In the real world, each shard of course has to be verified by many validators. If you are interested in learning more, check out the Sharding FAQ (https://github.com/PlatONnetwork/proof_of_custody). Eth 2.0 aims to have 1024 shard chains (with 64 enabled from the beginning), and the throughput is expected to be improved more than 1000 times. In addition to mechanisms in layer two, the performance will be improved further.

Proof of Stake

Ethereum now, like Bitcoin, relies on Proof of Work (PoW) to ensure consensus. In a PoW system, the miners make use of computing resources to solve cryptographic puzzles, and get rewarded for finding solutions. Security comes due to the computational difficulty of the puzzle. This is marred by centralization and monopolization in the hands of a small number of mining pools, because there are economies of scale in mining.

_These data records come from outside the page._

import Summits.Ventures.AbcSig.Rows.TemplateC2a
import Summits.Ventures.AbcSig.Levels.N118
import Summits.Ventures.AbcSig.Levels.N1888

/-!
# Venture AbcSig — ROW `C2aL59A0`: `xⁿ + 2^a·59^m·yⁿ = z²`, class `a 0` (GENERATED by plean/leanrow.py)

HONEST FRAMING. A row of a COMPUTATION cell (`pub-abcsig`); a CONDITIONAL theorem, no claim on ABC or any summit.
Hypotheses: `BS04Package` (CITED), `DataComplete` at levels [118, 1888] (COMPUTED, two-engine certified
level files), and the listed per-orbit exclusions `hX_…` (CITED — e.g. the cell's M6 Eisenstein certificates; the
row's R5 cell names each). Everything else is kernel-checked (`Rows/TemplateC2a.lean`, `Levels/N….lean`). Exponent
range: prime `n ≥ 11`, `n ≠ 59`, n ∉ [11]; `B = 2^a 59^m` with `a, m < n` (n-th-power free).
Row of record:  (sha256 ; SIGNED 2026-08-22T08:50:29Z by referee (ref-g4)); its R0: THEOREM for primes n >= 11, n not in [11]; the survivors [11] need M4 (Kraus) / stay open — class: REPRODUCTION candidate of a BS04 Thm 1.3 cell (both distribut. Exponents left open by the row of record are excluded here via ; kernel-sieve residuals the row of record closes by a cell module (M6 Eisenstein / M4 Kraus certificates) appear as CITED hypotheses .
-/

namespace Summit.Ventures.AbcSig

/-- Row `C2aL59A0` (see module docstring). -/
theorem row_C2aL59A0 (M : NewformModel) (hP : M.BS04Package)
    (hD118 : M.DataComplete 118 level118Orbits) (hD1888 : M.DataComplete 1888 level1888Orbits)
    (n : ℕ) (hn : n.Prime) (hmin : 11 ≤ n) (hnℓ : n ≠ 59) (hres : n ∉ ([11] : List ℕ)) (m : ℕ) (hm : 1 ≤ m) (hmn : m < n)
    
    (x y z : ℤ) (hxy1 : x * y ≠ 1) (hxy2 : x * y ≠ -1) : ¬ IsPrimitiveSolution 1 (2 ^ 0 * 59 ^ m) 1 n x y z := by
  have hℓ : Nat.Prime 59 := by norm_num
  have h7 : 7 ≤ n := by omega
  have hS118 :=
    (level118_sieve n hn h7 (fun o => M.Excludes 118 o (famB (2 ^ 0 * 59 ^ m) n (fun _ _ => True))) (fun h => absurd h (by simp only [List.mem_cons, List.not_mem_nil, or_false] at hres ⊢; omega)) (fun h => absurd h (by simp only [List.mem_cons, List.not_mem_nil, or_false] at hres ⊢; omega)))
  have hS1888 :=
    (level1888_sieve n hn h7 (fun o => M.Excludes 1888 o (famB (2 ^ 0 * 59 ^ m) n (fun _ _ => True))) (fun h => absurd h (by simp only [List.mem_cons, List.not_mem_nil, or_false] at hres ⊢; omega)) (fun h => absurd h (by simp only [List.mem_cons, List.not_mem_nil, or_false] at hres ⊢; omega)) (fun h => absurd h (by simp only [List.mem_cons, List.not_mem_nil, or_false] at hres ⊢; omega)) (fun h => absurd h (by simp only [List.mem_cons, List.not_mem_nil, or_false] at hres ⊢; omega)) (fun h => absurd h (by simp only [List.mem_cons, List.not_mem_nil, or_false] at hres ⊢; omega)) (fun h => absurd h (by simp only [List.mem_cons, List.not_mem_nil, or_false] at hres ⊢; omega)))
  exact rowC2a_a0 59 hℓ (by norm_num) M hP n hn h7 hnℓ hD1888 hD118 m hm hmn
    hS1888
    hS118 x y z hxy1 hxy2

end Summit.Ventures.AbcSig
/-- **ČNS at `p = 2`, directly**: `2 ∤ deg D` and the exceptional clause void ⟹ `2 ∤ c(D)`. -/
theorem two_not_dvd_c_of_CNS (hCNS : cesnaviciusNeururerSaha_padicVal_maninConstant_le_modularDegree)
    (W : WeierstrassCurve ℚ) [W.IsElliptic] [W.IsGloballyMinimal] [NeZero (W.conductorNorm ℤ)]
    (D : ModularParametrizationData W (W.conductorNorm ℤ))
    (hcorr : ¬ (2 ^ 3 ∣ W.conductorNorm ℤ ∧ ∀ q : ℕ, q.Prime → q ∣ W.conductorNorm ℤ → q % 4 ≠ 3))
    (hdeg : ¬ 2 ∣ D.modularDegree) : ¬ (2 : ℤ) ∣ D.c := by
  have hle := hCNS W D 2 Nat.prime_two (fun ⟨_, h8, hq⟩ ↦ hcorr ⟨h8, hq⟩)
    (by rintro ⟨h, -⟩; norm_num at h)
  exact_mod_cast not_dvd_maninConstant_of_padicVal_le_of_not_dvd D Nat.prime_two hle hdeg

/-- **ČNS TRANSPORT ALONG THE `χ₋₄` ORBIT.**  `W` lattice-optimal at conductor `N`, `16 ∣ N`, `χ₋₄`-twist of
conductor `N/m` (`m ∣ 4`, `4 ∣ N/m`); if the exceptional clause is void DOWNSTAIRS (`¬ (8m ∣ N ∧ no q ≡ 3 (4) ∣ N)`)
and the downward partner has odd degree (`¬ 2m ∣ deg D`), then `2 ∤ c(D)`.  Modulo modularity and ČNS only. -/
theorem two_not_dvd_c_down_of_CNS (hnf : exists_isNewformOf)
    (hCNS : cesnaviciusNeururerSaha_padicVal_maninConstant_le_modularDegree)
    (W : WeierstrassCurve ℚ) [W.IsElliptic] [W.IsGloballyMinimal] [NeZero (W.conductorNorm ℤ)]
    (D : ModularParametrizationData W (W.conductorNorm ℤ)) (hD : IsLatticeOptimal D)
    (h16 : 4 ^ 2 ∣ W.conductorNorm ℤ) (m : ℕ) (hm4 : m ∣ 4)
    (hNT0 : (haveI := W.isElliptic_quadraticTwist (show ((-1 : ℤ) : ℚ) ≠ 0 by norm_num);
      m * (W.quadraticTwist ((-1 : ℤ) : ℚ)).conductorNorm ℤ) = W.conductorNorm ℤ)
    (h4T : (haveI := W.isElliptic_quadraticTwist (show ((-1 : ℤ) : ℚ) ≠ 0 by norm_num);
      2 ^ 2 ∣ (W.quadraticTwist ((-1 : ℤ) : ℚ)).conductorNorm ℤ))
    (hcorr : ¬ (2 ^ 3 * m ∣ W.conductorNorm ℤ ∧ ∀ q : ℕ, q.Prime → q ∣ W.conductorNorm ℤ → q % 4 ≠ 3))
    (hdeg : ¬ 2 * m ∣ D.modularDegree) : ¬ (2 : ℤ) ∣ D.c := by
  obtain ⟨V, _, _, _, D_V, -, hNV, -, hc, hdegV⟩ := exists_optimalPartner_down hnf W D hD h16 m hm4 hNT0 h4T
  have hcorrV : ¬ (2 ^ 3 ∣ V.conductorNorm ℤ ∧
      ∀ q : ℕ, q.Prime → q ∣ V.conductorNorm ℤ → q % 4 ≠ 3) := by
    rintro ⟨h8, hq⟩
    refine hcorr ⟨?_, fun q hqp hqN ↦ ?_⟩
    · rw [← hNV, mul_comm (2 ^ 3) m]; exact Nat.mul_dvd_mul_left m h8
    · rw [← hNV] at hqN
      rcases (Nat.Prime.dvd_mul hqp).mp hqN with hqm | hqV
      · have hq2 : q ∣ 2 ^ 2 := hqm.trans (by simpa using hm4)
        have := (Nat.prime_dvd_prime_iff_eq hqp Nat.prime_two).mp (hqp.dvd_of_dvd_pow hq2)
        subst this; norm_num
      · exact hq q hqp hqV
  have hdV : ¬ 2 ∣ D_V.modularDegree := fun h ↦ hdeg (by
    rw [hdegV, mul_comm 2 m]; exact Nat.mul_dvd_mul_left m h)
  rw [← hc]
  exact two_not_dvd_c_of_CNS hCNS V D_V hcorrV hdV

/-! ### Application: the ODD half of the totally-blind `u`-family (definitions in `CuspidalKummerUFamilyCurve.lean`) -/

/-- **THEOREM (the odd-`u` half of E-an-50R, modulo modularity + ČNS + S-an-64 + E-an-150).**  For every
lattice-optimal conductor-level datum on a `u`-family curve with `u` odd: `2 ∤ c`.  `u ≡ 1 (4)`: ČNS directly
(`4 ∥ N`, odd degree).  `u ≡ 3 (4)`: the DOWNWARD `χ₋₄`-partner is the optimal `u`-family curve `(−u)` at `N/4`
(same `c`, `deg/4`), covered by the first case — the rotation moves the class OUT of ČNS's exceptional clause
(`u² + 4` has no prime factor `≡ 3 (mod 4)`, so at `16(u²+4)′` ČNS alone is void). -/
theorem uFamily_two_not_dvd_c_of_odd (hnf : exists_isNewformOf)
    (hCNS : cesnaviciusNeururerSaha_padicVal_maninConstant_le_modularDegree)
    (hN : UFamilyConductorLaw) (hdeg : UFamilyOddDegreeAtFour)
    (W : WeierstrassCurve ℚ) [W.IsElliptic] [W.IsGloballyMinimal] [NeZero (W.conductorNorm ℤ)]
    (D : ModularParametrizationData W (W.conductorNorm ℤ)) (hD : IsLatticeOptimal D)
    (u : ℤ) (hu : Odd u) (hW : IsUFamilyCurve W u) : ¬ (2 : ℤ) ∣ D.c := by
  have hu4 : u % 4 = 1 ∨ u % 4 = 3 := by
    rcases hu with ⟨k, hk⟩; omega
  rcases hu4 with h1 | h3
  · -- `4 ∥ N`: ČNS directly
    obtain ⟨-, h8⟩ := (hN W u hW).1 h1
    exact two_not_dvd_c_of_CNS hCNS W D (fun ⟨h, _⟩ ↦ h8 h) (hdeg W D u hD hW h1)
  · -- `16 ∣ N`: go down to the partner `(−u)` at `N/4`
    have hd0 : ((-1 : ℤ) : ℚ) ≠ 0 := by norm_num
    haveI := W.isElliptic_quadraticTwist hd0
    have hNT : 4 * (W.quadraticTwist ((-1 : ℤ) : ℚ)).conductorNorm ℤ = W.conductorNorm ℤ := (hN W u hW).2 h3
    have hT : IsUFamilyCurve (W.quadraticTwist ((-1 : ℤ) : ℚ)) (-u) := isUFamilyCurve_quadraticTwist_negOne hW
    have h1' : (-u) % 4 = 1 := by omega
    obtain ⟨h4T, h8T⟩ := (hN _ (-u) hT).1 h1'
    have h16 : 4 ^ 2 ∣ W.conductorNorm ℤ := by
      rw [← hNT]; simpa [pow_two] using Nat.mul_dvd_mul_left 4 (show 4 ∣ _ by simpa using h4T)
    obtain ⟨V, _, _, _, D_V, hD_V, hNV, ⟨C, hCV⟩, hc, hdegV⟩ :=
      exists_optimalPartner_down hnf W D hD h16 4 dvd_rfl hNT h4T
    -- `V` is again a `u`-family curve with parameter `−u`
    have hV : IsUFamilyCurve V (-u) := by
      obtain ⟨C', s', hh⟩ := hT
      refine ⟨C' * C⁻¹, s', ?_⟩
      rwa [mul_smul, ← hCV, inv_smul_smul]
    have hNVT : V.conductorNorm ℤ = (W.quadraticTwist ((-1 : ℤ) : ℚ)).conductorNorm ℤ := by
      have := hNV.trans hNT.symm; omega
    have hcorrV : ¬ (2 ^ 3 ∣ V.conductorNorm ℤ ∧
        ∀ q : ℕ, q.Prime → q ∣ V.conductorNorm ℤ → q % 4 ≠ 3) := fun ⟨h, _⟩ ↦ h8T (hNVT ▸ h)
    rw [← hc]
    exact two_not_dvd_c_of_CNS hCNS V D_V hcorrV (hdeg V D_V (-u) hD_V hV h1')

end DownwardAndCNS

end Summit.BirchSwinnertonDyer.Rank1Residual.ManinAdditive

There are more problems with mining/PoW than just centralization. It also leads to huge waste (and therefore environmental pollution) as the computation demands lots of energy; this energy itself actually provides the security, so this problem is hard to solve in the PoW paradigm. Further, since you can only reward, but never punish participants for bad behaviour (as they are anonymous), the cost of security is much higer than necessary.

Finally, for sharding, Proof of Work cannot work as the miners don’t have identities and therefore cannot be “assigned” to shards in any meaningful way.

To solve these problems, Eth 2.0 will switch to a Proof of Stake (PoS) system, which is called Casper. In a PoS system, the mining procedure is replaced by a “voting” system; validators need to stake 32 ETH to be able to participate and be able to vote. To achieve consensus, the validators take turns proposing and voting on the the next block. The Ethereum Proof of Stake FAQ (https://github.com/ethereum/wiki/wiki/Proof-of-Stake-FAQ) says:

The blockchain keeps track of a set of validators, and anyone who holds the blockchain’s base cryptocurrency (in Ethereum’s case, Ether) can become a validator by sending a special type of transaction that locks up their Ether into a deposit. The process of creating and agreeing to new blocks is then done through a consensus algorithm that all current validators can participate in.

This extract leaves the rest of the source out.